Of great concern must be the large number of young adults, particularly boys/men, with poorly controlled IDDM who died at home. There has been much debate about a possible increase in numbers of young people found dead in bed,8 both in this country20 and in Scandinavia.7 21 The incidence of unexpected death at home in our study was 31%, which is similar to the number recently reported from Sweden (nine of 33 deaths; 27%).7 In our study, nine young people were found dead in bed, and in a further nine cases the location of the body was not specified. It has been suggested that unawareness of hypoglycaemia might be a contributing factor to these sudden unexpected deaths,8 although this has been debated14 21; in the recent Swedish study, the authors concluded that hypoglycaemia was the most likely cause of death in their subjects because none had signs of DKA.7 However, in our study, of the nine who were found dead in bed, three had very high blood glucose concentrations with ketones, one further was certified as dying from hyperglycaemia, and hypoglycaemia was the certified cause of death in only two patients. Tattersall and Gill felt that a history of recurrent hypoglycaemia was helpful in deciding whether hypoglycaemia was a likely cause of death,8 but in only one of our nine dead in bed cases was a clinical history available of a possible hypoglycaemic episode the previous evening.

Determination of the exact cause of death in such cases might not be possible, partly owing to the difficulties in interpreting biochemical tests after death. The diagnosis of hypoglycaemia after death is particularly problematic.22 Samples from the right side of the heart might have spuriously high blood glucose concentrations because of continued glycogenolysis, whereas samples taken from the left side of the heart (including the peripheral venous circulation) might have spuriously low concentrations because of continued glycolysis after death.23 It has also been shown in dogs that vitreous humour glucose concentrations fall by 50% within three hours of death and are undetectable by six hours.24Therefore, low or absent vitreous humour glucose concentrations cannot distinguish between well controlled IDDM and hypoglycaemia.8 However, grossly raised peripheral blood and vitreous glucose concentrations probably indicate uncontrolled IDDM, particularly when associated with high concentrations of blood and urine ketone bodies. Three of those found dead in bed in our study had very high blood glucose concentrations (35–80 mmol/l) with ketones, concentrations that are unlikely to result from a Somogyi effect. Thus, although the final event causing death remains obscure, it is unlikely that it was related to hypoglycaemia.

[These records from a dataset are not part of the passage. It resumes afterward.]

import Literature.AlgebraicGeometry.Motives.CyclesPushforwardRelDimOne
import HarnessLib

/-!
# `q_* div(t) = 0` by symmetry (replacing Fulton's "Case 1" on `ℙ¹`)

Fulton, *Intersection Theory*, Prop. 1.4, proof, Case 1: "`Y = Spec(K)`, `X = ℙ¹_K` ...
`[div(r)] = [P] - d[P_∞]` ... `f_*[div(r)] = d[Y] - d[Y] = 0`".  For the proof of Prop. 1.4 (a)
over a non-affine base `Y` we only need the case `r = t` on `ℙ¹_Y → Y`, and there the explicit
computation can be replaced by a symmetry argument which this file records abstractly:

* `Literature.AlgebraicGeometry.Motives.norm_eq_of_involutive` — for a field `K`, algebra over
  itself through an involutive automorphism `φ`, `Nm(x) = φ x`;
* `Literature.AlgebraicGeometry.Motives.map_ord_eq_zero_of_involution` — for `q : P → Y` proper
  (integral schemes locally of finite type over a field), an involution `σ` of `P` over `Y` and
  `t ∈ R(P)^*` with `σ^♯ t = t⁻¹`: **`q_* div(t) = 0`**, since
  `σ_* div(t) = div(Nm_σ t) = div(t⁻¹) = -div(t)` (Stacks 02RT for `σ`,
  `Literature.AlgebraicGeometry.Motives.map_div_eq_div_norm_holds`) and `q_* σ_* = q_*`
  (Stacks 02R5, `Literature.AlgebraicGeometry.Motives.algebraicCycleMap_comp`).

Everything here is proved.

## References

* [Fulton1998] W. Fulton, *Intersection Theory*, 2nd ed. (1998), Prop. 1.4, proof (Case 1).
* [StacksProject] The Stacks Project, Tags 02RT, 02R5.
-/

open CategoryTheory AlgebraicGeometry Order Topology TopologicalSpace

universe u

noncomputable section

namespace Literature.AlgebraicGeometry.Motives

/-! ### Norms along an involutive automorphism -/

/-- For a field `K` viewed as an algebra over itself through an *involutive* automorphism `φ`,
the norm of `x` is `φ x`: `K` is a line with basis `1`, and `x = φ(φ x) = (φ x) • 1`.
[folklore] -/
theorem norm_eq_of_involutive {K : Type*} [Field K] (φ : K →+* K) (hφ : ∀ x, φ (φ x) = x)
    (x : K) : letI := φ.toAlgebra; Algebra.norm K x = φ x := by
  letI alg : Algebra K K := φ.toAlgebra
  have hx : x = algebraMap K K (φ x) := (hφ x).symm
  have hrank : @Module.finrank K K _ _ alg.toModule = 1 := by
    rw [@finrank_eq_one_iff_of_nonzero' K K _ _ alg.toModule (1 : K) one_ne_zero]
    intro w
    refine ⟨φ w, ?_⟩
    rw [@Algebra.smul_def K K _ _ alg, mul_one]
    exact hφ w
  conv_lhs => rw [hx]
  rw [Algebra.norm_algebraMap, hrank, pow_one]

/-! ### The symmetry argument: `q_* div(t) = 0` when an involution over `Y` inverts `t` -/

/-- **`q_* div(t) = 0` by symmetry.** Let `q : P → Y` be a proper morphism of integral schemes
locally of finite type over a field, `σ` an involution of `P` over `Y` (`σ ≫ q = q`, `σ ≫ σ = 𝟙`)
and `t ∈ R(P)^*` with `σ^♯ t = t⁻¹`. Then `q_* div(t) = 0`: by Stacks 02RT for the isomorphism
`σ` (`Literature.AlgebraicGeometry.Motives.map_div_eq_div_norm_holds`),
`σ_* div(t) = div(Nm_σ t) = div(σ^♯ t) = div(t⁻¹) = -div(t)`
(`Literature.AlgebraicGeometry.Motives.norm_eq_of_involutive`), while `q_* σ_* = (σ q)_* = q_*`
(Stacks 02R5, `Literature.AlgebraicGeometry.Motives.algebraicCycleMap_comp`); hence
`q_* div(t) = -q_* div(t)`. This replaces the explicit "Case 1" (`X = ℙ¹_K`) of Fulton,
*Intersection Theory*, Prop. 1.4, proof. [cite: Fulton1998, Prop. 1.4, proof (Case 1)] -/
theorem map_ord_eq_zero_of_involution {k : Type u} [Field k] {P Y : SchemeOver k} (q : P ⟶ Y)
    (σ : P ⟶ P) [IsIntegral P.left] [IsIntegral Y.left] [LocallyOfFiniteType P.hom]
    [LocallyOfFiniteType Y.hom] [IsLocallyNoetherian P.left] [IsLocallyNoetherian Y.left]
    [IsProper q.left] [IsIso σ.left] (hσq : σ ≫ q = q) (hσσ : σ ≫ σ = 𝟙 P) (n : ℕ)
    (hP : height (⊤ : P.left) = n) (t : P.left.functionField) (ht : t ≠ 0)
    (hσt : RatFn.functionFieldMap σ.left t = t⁻¹) (c : AlgebraicCycle P.left ℤ)
    (hc : ⇑c = fun x ↦ Scheme.ord t x) :
    AlgebraicCycle.map q.left height height c = 0 := by
  classical
  -- `σ_* div(t) = div(Nm t)` (Stacks 02RT for the isomorphism `σ`)
  have h02RT := map_div_eq_div_norm_holds σ n hP hP t ht c hc
  -- `Nm t = σ^♯ t = t⁻¹`
  have hcongr : ∀ {f g : P.left ⟶ P.left} [IsDominant f] [IsDominant g], f = g →
      RatFn.functionFieldMap f = RatFn.functionFieldMap g := by
    intro f g _ _ h; subst h; rfl
  have hσσ' : σ.left ≫ σ.left = 𝟙 P.left := by
    rw [← Over.comp_left, hσσ]; rfl
  have hφφ : ∀ x, RatFn.functionFieldMap σ.left (RatFn.functionFieldMap σ.left x) = x := by
    intro x
    have h := RatFn.functionFieldMap_comp σ.left σ.left
    rw [hcongr hσσ', RatFn.functionFieldMap_id] at h
    exact (RingHom.congr_fun h x).symm
  have hnorm : RatFn.norm σ.left t = t⁻¹ := by
    rw [RatFn.norm_apply, ← hσt]
    exact norm_eq_of_involutive _ hφφ t
  -- `σ_* div(t) = -div(t)`
  have hσc : AlgebraicCycle.map σ.left height height c = -c := by
    ext y
    rw [h02RT, hnorm, Function.locallyFinsuppWithin.coe_neg, Pi.neg_apply, hc]
    have h1 : Scheme.ord (t * t⁻¹) y = Scheme.ord t y + Scheme.ord t⁻¹ y :=
      Scheme.ord_mul ht (inv_ne_zero ht)
    have h2 : Scheme.ord (1 * 1 : P.left.functionField) y =
        Scheme.ord (1 : P.left.functionField) y + Scheme.ord (1 : P.left.functionField) y :=
      Scheme.ord_mul one_ne_zero one_ne_zero
    rw [mul_one] at h2
    rw [mul_inv_cancel₀ ht] at h1
    dsimp only
    omega
  -- `q_* div(t) = q_* σ_* div(t) = -q_* div(t)`
  have hσq' : σ.left ≫ q.left = q.left := by
    rw [← Over.comp_left, hσq]
  have hcomp := algebraicCycleMap_comp σ.left q.left σ.left.isClosedMap q.left.isClosedMap c
  rw [hσc] at hcomp
  have hneg : AlgebraicCycle.map q.left height height (-c) =
      -AlgebraicCycle.map q.left height height c := by
    apply eq_neg_of_add_eq_zero_left
    rw [← algebraicCycleMap_add, neg_add_cancel, algebraicCycleMap_zero]
  have hmapcongr : ∀ {f g : P.left ⟶ Y.left} [QuasiCompact f] [QuasiCompact g], f = g →
      AlgebraicCycle.map f height height c = AlgebraicCycle.map g height height c := by
    intro f g _ _ h; subst h; rfl
  rw [hmapcongr hσq', hneg] at hcomp
  -- `x = -x` in a torsion-free group
  ext y
  have hy := congrArg (fun d : AlgebraicCycle Y.left ℤ ↦ d y) hcomp
  simp only [Function.locallyFinsuppWithin.coe_neg, Pi.neg_apply] at hy
  simp only [Function.locallyFinsuppWithin.coe_zero, Pi.zero_apply]
  omega

end Literature.AlgebraicGeometry.Motives

end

Similarly, in about half of those found dead at home (but not necessarily dead in bed), raised peripheral blood glucose concentrations were documented together with high ketone concentrations in many. The fact that we did not receive biochemical information from all necropsies does not necessarily mean that it was not carried out, although there are variations in the extent to which a biochemical cause of death may be sought in a young person with known IDDM. The role that drugs and alcohol might have played in the deaths of these young people is also difficult to assess because drug and alcohol concentrations were only measured postmortem in seven of those found dead at home, but were only detected in small quantities in two cases.

In conclusion, mortality rates are still higher in children and adolescents with IDDM than in the general population. Large reductions could be achieved by a greater understanding of the aetiology of cerebral oedema, and by improving the care of young men with poorly controlled IDDM during the difficult transition from childhood to adulthood.